Why “Embedded Surveillance”?

This project is called “Embedded Surveillance” (not just “Surveillance”) because it’s designed for embedded devices like the NVIDIA Jetson Nano, Raspberry Pi, or other low-power edge computers. Unlike general surveillance systems that run on powerful servers, this focuses on:

• Resource efficiency: Optimized for limited CPU/GPU, memory, and power
• Headless operation: No GUI dependencies; runs in the background
• Hardware abstraction: Easy to swap between cameras, files, or RTSP streams
• Edge processing: Detections happen locally, reducing bandwidth and latency
• Field use: Configurable for deployment on drones, security cameras, or IoT devices

Note: This project has not been physically tested on embedded hardware yet. However, it’s designed with embedded constraints in mind (e.g., CPU-only inference, configurable FPS/resolution, no heavy dependencies). Testing on sample videos simulates embedded performance, and the architecture supports easy hardware integration.

Testing Without Hardware

Testing and demos use sample video files instead of physical cameras or hardware. This simplifies development and CI/CD:

• Sample videos: Stored in data/videos/ (e.g., Pedestrian-overpass.mp4)
• Mocked detections: Unit tests use fake detection data to avoid hardware dependencies
• Portable: Run on any machine without cameras; works on laptops or servers
• Benchmarking: Measures performance on video files for consistent results

To test with real hardware, change video_source in config/default.yaml to 0 (webcam) or an RTSP URL.

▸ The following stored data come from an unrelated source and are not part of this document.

import Mathlib
import HarnessLib
import Summits.MatrixMultiplication.MatrixMultiplication.Theorems.OutsiderSandwichSubsidy
import Summits.MatrixMultiplication.MatrixMultiplication.Theorems.OutsiderSandwichProductLocalisation

/-!
# OutsiderSandwich — THE RESIDUAL AS A SQUARE EXCHANGE between the two fixed tensors `⟨2,2,2⟩` and
`cw₂` (catalyst-free, diagonal-free normal form of `LaserMergeOptimal`)
(decomp-mm lens 4 «minimal counterexample / extremal reduction», gen 36, part 2/3: tensor level)

Route `route-MatrixMultiplication-OutsiderSandwich`; cut of record UNCHANGED:
`closes (h₁ : LaserTangency) (h₂ : LaserMergeOptimal) (h₃ : SummitIffLaserTangency) : ω(ℂ) = 2`,
`LaserMergeOptimal` (stmt-27897) the declared residual; theorem-only, definition-free support.

Notation: in the tensor semiring `T(ℂ)` (`TensorClass ℂ`; `≲ = AsympLe (· ≤ ·)` = sub-exponentially
helped restriction of Kronecker powers) write `a = [⟨2,2,2⟩]`, `c = [cw₂]`; `R̃(a) = 2^ω`
(`asympRankOf_mk_matMul`) and the laser floor is `27a ≲ 4c³` (`laserFloor_asympLe`).  An EXCHANGE is
ONE asymptotic restriction `q·x ≲ p·y` between multiples of two FIXED classes — no diagonal `⟨p⟩`, no
catalyst, no bundle multiplier (contrast g35's certificates `(q + 27n)·a ≲ ⟨p⟩ ⊕ 4n·c³`, `n → ∞`).

§1 **SQUARE EXCHANGE** (`laserMergeOptimal_iff_squareExchange`, `not_laserMergeOptimal_iff_cheapSquareExchange`)

     `LaserMergeOptimal ⟺ ∀ p q ∈ ℕ, (27q·[⟨2,2,2⟩]² ≲ 4p·[cw₂]³) → (q·[⟨2,2,2⟩] ≲ ⟨p⟩)`,
     `¬LaserMergeOptimal ⟺ ∃ (p, q) ∈ ℕ², p < q·2^ω ∧ 27q·[⟨2,2,2⟩]² ≲ 4p·[cw₂]³`

   = part 1's product localisation (`face_meets_top_iff_productExchange`, any Strassen preorder) at
   `u = 27a ≤ v = 4c³`: on `X(T(ℂ))`, `27·φ(a)² ≤ 2^ω·4φ(c)³` with equality iff `φ` is laser-TIGHT AND
   TOP — the two defects of the residual MULTIPLY, so no multiplier `n` and no diagonal are needed.
   Instruments: every square exchange pays `p ≥ 4q` (`ζ₁`), reads `2^ω ≤ p/q` under the residual, bounds
   `F(cw₂)³ ≥ 27q·4^ω/(4p)` at top points, and a cheap one (`p < q·2^ω`) proves `ω > 2`.  CUBE form
   (`laserMergeOptimal_iff_cubeExchange`): `(27q·a³ ≲ 4p·c³) → q·4^ω ≤ p`.
§3 Critic g35 s1 typed (`cert_floor`, `cert_mono`): `(0,0,1)` is a g35 certificate (the laser floor) and
   certificates are monotone in the bundle size (the price function `π(n)` is non-increasing).
Part 3 (`OutsiderSandwichResidualRate`) treats the LINEAR exchange `q·a ≲ p·c` and the rates `r*`, `σ*`.

Honest tags: support only (readings of the unchanged binder `h₂`; nothing finite is decided — an
exchange is an asymptotic restriction, and a cheap one exists iff the residual fails, forcing `ω > 2`).
Nearest prior art: Fritz 2017 (arXiv:1504.03661) Thm. 8.24 (rates in preordered semirings);
[cite: Zuiddam2018, Thm. 2.12] (Strassen duality); g35 `OutsiderSandwichSubsidy` (additive certificates).
References: [cite: Strassen1988, Thm. 2.3–2.4, Thm. 3.8]; [cite: Zuiddam2018, Thm. 2.12, Cor. 2.13,
Thm. 2.15]; [cite: CoppersmithWinograd1990, §6]; [cite: ChristandlVranaZuiddam2023, §1.2, Thm. 4.20].
-/

set_option linter.dupNamespace false

noncomputable section

namespace Summit.MatrixMultiplication.MatrixMultiplication.Theorems.OutsiderSandwichExchange

open Literature.Computability.AlgebraicComplexity
open Summit.MatrixMultiplication.MatrixMultiplication.Theses.OutsiderSandwich
open Summit.MatrixMultiplication.MatrixMultiplication.Theorems.OutsiderSandwichLaserFloorCut
  (three_le_map_cwTensor)
open Summit.MatrixMultiplication.MatrixMultiplication.Theorems.OutsiderSandwichContactFace
  (gaugePoint₁_cwTensor_two gaugePoint₁_matMulTensor_two)
open Summit.MatrixMultiplication.MatrixMultiplication.Theorems.OutsiderSandwichTopFibreTensor
  (asympRankOf_mk_matMul laserFloor_asympLe map_matMul_eq_iff_matExp_eq)
open Summit.MatrixMultiplication.MatrixMultiplication.Theorems.OutsiderSandwichFaceCertificates
open Summit.MatrixMultiplication.MatrixMultiplication.Theorems.OutsiderSandwichBundledPrice
open Summit.MatrixMultiplication.MatrixMultiplication.Theorems.OutsiderSandwichSubsidy
open Summit.MatrixMultiplication.MatrixMultiplication.Theorems.OutsiderSandwichProductLocalisation

variable {F : SpectralMap ℂ}

/-! ## §0  Dictionary -/

/-- `φ([cw₂]) ≥ 3 > 0` on `X(T(ℂ))`. [cite: Strassen1988, Thm. 3.8] -/
theorem cw_pos : ∀ φ : TensorClass ℂ → ℝ, IsSpectralPoint (fun x y : TensorClass ℂ => x ≤ y) φ →
    0 < φ (TensorClass.mk (cwTensor ℂ 2)) := by
  intro φ hφ
  have h := three_le_map_cwTensor (TensorClass.isUniversalSpectralPoint_spectralMapOf hφ)
  rw [TensorClass.spectralMapOf_apply] at h
  linarith

/-- `1 ≤ φ([⟨2,2,2⟩]) ≤ 2^ω` on `X(T(ℂ))`. [cite: Strassen1988, Thm. 3.8; Zuiddam2018, Cor. 2.13] -/
theorem matMul_mem_Icc (φ : TensorClass ℂ → ℝ)
    (hφ : IsSpectralPoint (fun x y : TensorClass ℂ => x ≤ y) φ) :
    1 ≤ φ (TensorClass.mk (matMulTensor ℂ 2 2 2)) ∧
      φ (TensorClass.mk (matMulTensor ℂ 2 2 2)) ≤ (2 : ℝ) ^ omega ℂ := by
  refine ⟨by simpa [hφ.map_one] using hφ.mono one_le_mk_matMul, ?_⟩
  rw [← asympRankOf_mk_matMul]
  exact hφ.le_asympRankOf (TensorClass.isStrassenPreorder ℂ) _

/-- `φ(27a) > 0` on `X(T(ℂ))`. -/
theorem laserU_pos : ∀ φ : TensorClass ℂ → ℝ, IsSpectralPoint (fun x y : TensorClass ℂ => x ≤ y) φ →
    0 < φ (((27 : ℕ) : TensorClass ℂ) * TensorClass.mk (matMulTensor ℂ 2 2 2)) := by
  intro φ hφ
  rw [hφ.map_mul, hφ.map_natCast]
  have h1 := (matMul_mem_Icc φ hφ).1
  positivity

/-- **Soundness of a square exchange at universal points**: `27q·F(a)² ≤ 4p·F(c)³`.
[cite: Zuiddam2018, Thm. 2.12] -/
theorem squareExchange_sound {p q : ℕ}
    (hc : AsympLe (fun x y : TensorClass ℂ => x ≤ y)
      (((27 * q : ℕ) : TensorClass ℂ) * TensorClass.mk (matMulTensor ℂ 2 2 2) ^ 2)
      (((4 * p : ℕ) : TensorClass ℂ) * TensorClass.mk (cwTensor ℂ 2) ^ 3))
    (hF : IsUniversalSpectralPoint ℂ F) :
    27 * q * F (matMulTensor ℂ 2 2 2) ^ 2 ≤ 4 * p * F (cwTensor ℂ 2) ^ 3 := by
  have hφ := TensorClass.isSpectralPoint_eval hF
  have h1 := ((TensorClass.isStrassenPreorder ℂ).asympLe_iff_forall_spectralPoint.1 hc) _ hφ
  simp only [hφ.map_mul, hφ.map_natCast, hφ.map_pow, TensorClass.eval_mk hF] at h1
  push_cast at h1
  exact h1

/-! ## §1  The square (and cube) exchange normal form of the residual -/

/-- **THE RESIDUAL AS A SQUARE EXCHANGE (catalyst-free, ω-free):**
`LaserMergeOptimal ⟺ ∀ p q, (27q·[⟨2,2,2⟩]² ≲ 4p·[cw₂]³) → (q·[⟨2,2,2⟩] ≲ ⟨p⟩)`.
[cite: Zuiddam2018, Thm. 2.12, Cor. 2.13, Thm. 2.15; CoppersmithWinograd1990, §6; Strassen1988, Thm. 3.8] -/
theorem laserMergeOptimal_iff_squareExchange :
    LaserMergeOptimal ↔ ∀ p q : ℕ,
      AsympLe (fun x y : TensorClass ℂ => x ≤ y)
        (((27 * q : ℕ) : TensorClass ℂ) * TensorClass.mk (matMulTensor ℂ 2 2 2) ^ 2)
        (((4 * p : ℕ) : TensorClass ℂ) * TensorClass.mk (cwTensor ℂ 2) ^ 3) →
      AsympLe (fun x y : TensorClass ℂ => x ≤ y)
        ((q : TensorClass ℂ) * TensorClass.mk (matMulTensor ℂ 2 2 2)) (p : TensorClass ℂ) := by
  rw [laserMergeOptimal_iff_exists_tight_top,
    exists_tight_iff_abstract (fun s _ => s = (2 : ℝ) ^ omega ℂ), ← asympRankOf_mk_matMul,
    face_meets_top_iff_productExchange (TensorClass.isStrassenPreorder ℂ) laserFloor_valid laserU_pos
      one_le_mk_matMul]
  refine forall_congr' fun p => forall_congr' fun q => ?_
  have e1 : (q : TensorClass ℂ) * (TensorClass.mk (matMulTensor ℂ 2 2 2) *
      (((27 : ℕ) : TensorClass ℂ) * TensorClass.mk (matMulTensor ℂ 2 2 2))) =
      ((27 * q : ℕ) : TensorClass ℂ) * TensorClass.mk (matMulTensor ℂ 2 2 2) ^ 2 := by
    push_cast; ring
  have e2 : (p : TensorClass ℂ) * (((4 : ℕ) : TensorClass ℂ) * TensorClass.mk (cwTensor ℂ 2) ^ 3) =
      ((4 * p : ℕ) : TensorClass ℂ) * TensorClass.mk (cwTensor ℂ 2) ^ 3 := by
    push_cast; ring
  rw [e1, e2]

/-- **NORMAL FORM OF A COUNTEREXAMPLE: one cheap square exchange.**
`¬LaserMergeOptimal ⟺ ∃ p q, p < q·2^ω ∧ 27q·[⟨2,2,2⟩]² ≲ 4p·[cw₂]³`.
[cite: Zuiddam2018, Thm. 2.12, Cor. 2.13, Thm. 2.15; CoppersmithWinograd1990, §6; Strassen1988, Thm. 3.8] -/
theorem not_laserMergeOptimal_iff_cheapSquareExchange :
    ¬ LaserMergeOptimal ↔ ∃ p q : ℕ, (p : ℝ) < q * (2 : ℝ) ^ omega ℂ ∧
      AsympLe (fun x y : TensorClass ℂ => x ≤ y)
        (((27 * q : ℕ) : TensorClass ℂ) * TensorClass.mk (matMulTensor ℂ 2 2 2) ^ 2)
        (((4 * p : ℕ) : TensorClass ℂ) * TensorClass.mk (cwTensor ℂ 2) ^ 3) := by
  rw [laserMergeOptimal_iff_squareExchange]
  push Not
  refine exists_congr fun p => exists_congr fun q => ?_
  rw [cert_unbundled_iff, not_le, and_comm]

/-- **Every square exchange pays at least `4` a product**: `4q ≤ p` (at `ζ₁`: `27q·16 ≤ 4p·27`).
[cite: Strassen1988, Thm. 3.8] -/
theorem four_mul_le_of_squareExchange {p q : ℕ}
    (hc : AsympLe (fun x y : TensorClass ℂ => x ≤ y)
      (((27 * q : ℕ) : TensorClass ℂ) * TensorClass.mk (matMulTensor ℂ 2 2 2) ^ 2)
      (((4 * p : ℕ) : TensorClass ℂ) * TensorClass.mk (cwTensor ℂ 2) ^ 3)) :
    4 * q ≤ p := by
  have h := squareExchange_sound hc (gaugePoint₁_isUniversalSpectralPoint ℂ)
  rw [gaugePoint₁_matMulTensor_two, gaugePoint₁_cwTensor_two] at h
  have h' : ((4 * q : ℕ) : ℝ) ≤ p := by push_cast; linarith
  exact_mod_cast h'

/-- **A cheap square exchange proves `ω > 2`** (`4q ≤ p < q·2^ω`). [cite: Strassen1988, Thm. 3.8] -/
theorem two_lt_omega_of_cheapSquareExchange {p q : ℕ} (hlt : (p : ℝ) < q * (2 : ℝ) ^ omega ℂ)
    (hc : AsympLe (fun x y : TensorClass ℂ => x ≤ y)
      (((27 * q : ℕ) : TensorClass ℂ) * TensorClass.mk (matMulTensor ℂ 2 2 2) ^ 2)
      (((4 * p : ℕ) : TensorClass ℂ) * TensorClass.mk (cwTensor ℂ 2) ^ 3)) :
    2 < omega ℂ := by
  have h4 : ((4 * q : ℕ) : ℝ) ≤ p := by exact_mod_cast four_mul_le_of_squareExchange hc
  push_cast at h4
  have hq : (0 : ℝ) < q := by
    rcases Nat.eq_zero_or_pos q with hq0 | hq0
    · subst hq0; simp at hlt; exact absurd hlt (not_lt.2 (Nat.cast_nonneg p))
    · exact_mod_cast hq0
  have hlt4 : (2 : ℝ) ^ (2 : ℝ) < (2 : ℝ) ^ omega ℂ := by
    rw [Real.rpow_two]
    by_contra hcon
    push Not at hcon
    nlinarith
  exact (Real.rpow_lt_rpow_left_iff one_lt_two).1 hlt4

/-- **Conditional instrument reading**: UNDER the residual every square exchange bounds `ω`:
`2^ω ≤ p/q`. [cite: Zuiddam2018, Thm. 2.12, Cor. 2.13; Strassen1988, Thm. 3.8] -/
theorem rpow_omega_le_of_squareExchange (hL : LaserMergeOptimal) {p q : ℕ} (hq : 0 < q)
    (hc : AsympLe (fun x y : TensorClass ℂ => x ≤ y)
      (((27 * q : ℕ) : TensorClass ℂ) * TensorClass.mk (matMulTensor ℂ 2 2 2) ^ 2)
      (((4 * p : ℕ) : TensorClass ℂ) * TensorClass.mk (cwTensor ℂ 2) ^ 3)) :
    (2 : ℝ) ^ omega ℂ ≤ p / q := by
  have h1 := (cert_unbundled_iff p q).1 (laserMergeOptimal_iff_squareExchange.1 hL p q hc)
  rw [le_div_iff₀ (by exact_mod_cast hq : (0 : ℝ) < q)]
  linarith [mul_comm (q : ℝ) ((2 : ℝ) ^ omega ℂ)]

/-- **At a TOP universal point a square exchange bounds the laser excess from below**:
`27q·4^ω ≤ 4p·F(cw₂)³`. [cite: Zuiddam2018, Thm. 2.12; Strassen1988, Thm. 3.8] -/
theorem squareExchange_top_bound {p q : ℕ}
    (hc : AsympLe (fun x y : TensorClass ℂ => x ≤ y)
      (((27 * q : ℕ) : TensorClass ℂ) * TensorClass.mk (matMulTensor ℂ 2 2 2) ^ 2)
      (((4 * p : ℕ) : TensorClass ℂ) * TensorClass.mk (cwTensor ℂ 2) ^ 3))
    (hF : IsUniversalSpectralPoint ℂ F) (hτ : Real.logb 2 (F (matMulTensor ℂ 2 2 2)) = omega ℂ) :
    27 * q * ((2 : ℝ) ^ omega ℂ) ^ 2 ≤ 4 * p * F (cwTensor ℂ 2) ^ 3 := by
  have h := squareExchange_sound hc hF
  rwa [(map_matMul_eq_iff_matExp_eq hF).2 hτ] at h

/-- **CUBE EXCHANGE** (two top defects and one tightness defect multiply):
`LaserMergeOptimal ⟺ ∀ p q, (27q·[⟨2,2,2⟩]³ ≲ 4p·[cw₂]³) → q·4^ω ≤ p`.
[cite: Zuiddam2018, Thm. 2.12, Cor. 2.13, Thm. 2.15; CoppersmithWinograd1990, §6] -/
theorem laserMergeOptimal_iff_cubeExchange :
    LaserMergeOptimal ↔ ∀ p q : ℕ,
      AsympLe (fun x y : TensorClass ℂ => x ≤ y)
        (((27 * q : ℕ) : TensorClass ℂ) * TensorClass.mk (matMulTensor ℂ 2 2 2) ^ 3)
        (((4 * p : ℕ) : TensorClass ℂ) * TensorClass.mk (cwTensor ℂ 2) ^ 3) →
      (q : ℝ) * ((2 : ℝ) ^ omega ℂ) ^ 2 ≤ p := by
  rw [laserMergeOptimal_iff_exists_tight_top,
    exists_tight_iff_abstract (fun s _ => s = (2 : ℝ) ^ omega ℂ), ← asympRankOf_mk_matMul,
    face_meets_top_iff_powExchange (TensorClass.isStrassenPreorder ℂ) laserFloor_valid laserU_pos
      one_le_mk_matMul two_ne_zero]
  refine forall_congr' fun p => forall_congr' fun q => ?_
  have e1 : (q : TensorClass ℂ) * (TensorClass.mk (matMulTensor ℂ 2 2 2) ^ 2 *
      (((27 : ℕ) : TensorClass ℂ) * TensorClass.mk (matMulTensor ℂ 2 2 2))) =
      ((27 * q : ℕ) : TensorClass ℂ) * TensorClass.mk (matMulTensor ℂ 2 2 2) ^ 3 := by
    push_cast; ring
  have e2 : (p : TensorClass ℂ) * (((4 : ℕ) : TensorClass ℂ) * TensorClass.mk (cwTensor ℂ 2) ^ 3) =
      ((4 * p : ℕ) : TensorClass ℂ) * TensorClass.mk (cwTensor ℂ 2) ^ 3 := by
    push_cast; ring
  rw [e1, e2]

/-! ## §3  Critic g35 s1: the laser floor is a certificate and certificates are monotone in `n` -/

/-- `(0, 0, 1)` is a certificate: `0·a + 1·27a ≲ 0 + 1·4c³` (the laser floor). [cite: CoppersmithWinograd1990, §6] -/
theorem cert_floor :
    AsympLe (fun x y : TensorClass ℂ => x ≤ y)
      (((0 : ℕ) : TensorClass ℂ) * TensorClass.mk (matMulTensor ℂ 2 2 2) +
        ((1 : ℕ) : TensorClass ℂ) * (((27 : ℕ) : TensorClass ℂ) * TensorClass.mk (matMulTensor ℂ 2 2 2)))
      (((0 : ℕ) : TensorClass ℂ) +
        ((1 : ℕ) : TensorClass ℂ) * (((4 : ℕ) : TensorClass ℂ) * TensorClass.mk (cwTensor ℂ 2) ^ 3)) := by
  have e1 : ((0 : ℕ) : TensorClass ℂ) * TensorClass.mk (matMulTensor ℂ 2 2 2) +
      ((1 : ℕ) : TensorClass ℂ) * (((27 : ℕ) : TensorClass ℂ) * TensorClass.mk (matMulTensor ℂ 2 2 2)) =
      ((27 : ℕ) : TensorClass ℂ) * TensorClass.mk (matMulTensor ℂ 2 2 2) := by
    simp
  have e2 : ((0 : ℕ) : TensorClass ℂ) +
      ((1 : ℕ) : TensorClass ℂ) * (((4 : ℕ) : TensorClass ℂ) * TensorClass.mk (cwTensor ℂ 2) ^ 3) =
      ((4 : ℕ) : TensorClass ℂ) * TensorClass.mk (cwTensor ℂ 2) ^ 3 := by
    simp
  rw [e1, e2]
  exact laserFloor_asympLe

/-- **Certificates are monotone in the bundle size** (`π(n)` is non-increasing):
`cert p q n → n ≤ n' → cert p q n'`. [cite: Zuiddam2018, Thm. 2.12; CoppersmithWinograd1990, §6] -/
theorem cert_mono {p q n n' : ℕ}
    (hc : AsympLe (fun x y : TensorClass ℂ => x ≤ y)
      ((q : TensorClass ℂ) * TensorClass.mk (matMulTensor ℂ 2 2 2) +
        (n : TensorClass ℂ) * (((27 : ℕ) : TensorClass ℂ) * TensorClass.mk (matMulTensor ℂ 2 2 2)))
      ((p : TensorClass ℂ) + (n : TensorClass ℂ) * (((4 : ℕ) : TensorClass ℂ) * TensorClass.mk (cwTensor ℂ 2) ^ 3)))
    (hn : n ≤ n') :
    AsympLe (fun x y : TensorClass ℂ => x ≤ y)
      ((q : TensorClass ℂ) * TensorClass.mk (matMulTensor ℂ 2 2 2) +
        (n' : TensorClass ℂ) * (((27 : ℕ) : TensorClass ℂ) * TensorClass.mk (matMulTensor ℂ 2 2 2)))
      ((p : TensorClass ℂ) + (n' : TensorClass ℂ) * (((4 : ℕ) : TensorClass ℂ) * TensorClass.mk (cwTensor ℂ 2) ^ 3)) := by
  have hS := TensorClass.isStrassenPreorder ℂ
  refine hS.asympLe_of_forall_spectralPoint _ _ fun φ hφ => ?_
  have h1 := (hS.asympLe_iff_forall_spectralPoint.1 hc) φ hφ
  have hval := laserFloor_valid φ hφ
  simp only [hφ.map_add, hφ.map_mul, hφ.map_natCast] at h1 hval ⊢
  have hn' : (n : ℝ) ≤ n' := by exact_mod_cast hn
  nlinarith [mul_le_mul_of_nonneg_left hval (sub_nonneg.2 hn')]

end Summit.MatrixMultiplication.MatrixMultiplication.Theorems.OutsiderSandwichExchange

end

Building for Production and Field Application

To make this production-ready for real-world surveillance:

Hardware Integration

• Add support for multiple cameras (USB, IP, RTSP) in camera/video_source.py
• Implement hardware-specific optimizations (e.g., CUDA for Jetson, OpenVINO for Intel)
• Add GPIO controls for Raspberry Pi (motion sensors, LEDs)

Security & Reliability

• Encrypt database storage and API communications (HTTPS, TLS)
• Add authentication to FastAPI endpoints (OAuth, JWT)
• Implement failover: switch to backup cameras or offline mode
• Add logging and monitoring (Prometheus metrics, alerts)

Scalability

• Containerize with Docker for easy deployment
• Add Kubernetes manifests for multi-device clusters
• Implement event streaming (Kafka, MQTT) for distributed systems
• Database migration to PostgreSQL or cloud storage for larger deployments

Features for Field Use

• Web dashboard for remote monitoring (React/Vue frontend)
• Mobile app integration (notifications, live streams)
• Automated alerts (email, SMS) for detection events
• Power management (sleep modes, battery optimization)
• Offline capabilities (store events locally, sync when online)

Testing & Quality

• Add integration tests with real hardware in CI/CD
• Performance profiling and optimization for target devices
• End-to-end testing with simulated environments

Architecture

flowchart LR
    V[Video Source] --> CV[OpenCV]
    CV --> YOLO[YOLOv8]
    YOLO --> EE[Event Engine]
    EE --> DB[(SQLite)]
    EE --> API[FastAPI]

Modules are isolated and testable. Hardware sources (webcam/file/RTSP) are abstracted in camera/ and detections are translated into events in events/.

Project Structure

├── main.py              # Application entry point
├── benchmark.py         # Performance measurement
├── requirements.txt     # Pip dependencies
├── pyproject.toml       # Project metadata (uv/ruff optional)
├── ai/                  # YOLOv8 inference wrapper
├── camera/              # Video capture abstraction
├── events/              # Event processing pipeline
├── storage/             # SQLite operations
├── api/                 # FastAPI endpoints
├── config/              # Configuration files
├── benchmarks/          # Performance results
├── tests/               # Unit tests
└── data/videos/         # Sample videos

Quick Start (Windows)

Choose pip (simple) or uv (fast) to set up.

Using pip (PowerShell):

python -m venv .venv
.\.venv\Scripts\Activate.ps1
pip install --upgrade pip
pip install -r requirements.txt

# Run with a sample video (no camera required)
python main.py --source data/videos/Pedestrian-overpass.mp4

# Run tests
pytest

Using uv (optional):

uv sync
uv run python main.py --source data/videos/Pedestrian-overpass.mp4
uv run pytest

Configuration

Edit config/default.yaml:

video_source: 0              # 0 = webcam, or path to video file
fps_limit: 5                 # Max frames per second
resolution: [640, 480]       # Frame resolution
profile: jetson_nano         # Hardware profile

Run Modes

• CLI processing:

python main.py --source data/videos/Pedestrian-overpass.mp4

• API server:

uvicorn api.main:app --host 0.0.0.0 --port 8000

Endpoints: /, /health, /events, /events/{id}. Interactive docs at /docs.

Demo & Portfolio

• View detection output: demo_output/view_detections.html
• Save frames example: demo_save_frames.py
• Fast API walkthrough: DEMO-GUIDE.md

Tooling 🔧

This project supports common Python development tooling and both pip + venv and uv workflows. Below are cross-platform commands for Windows (PowerShell) and Linux/macOS (bash).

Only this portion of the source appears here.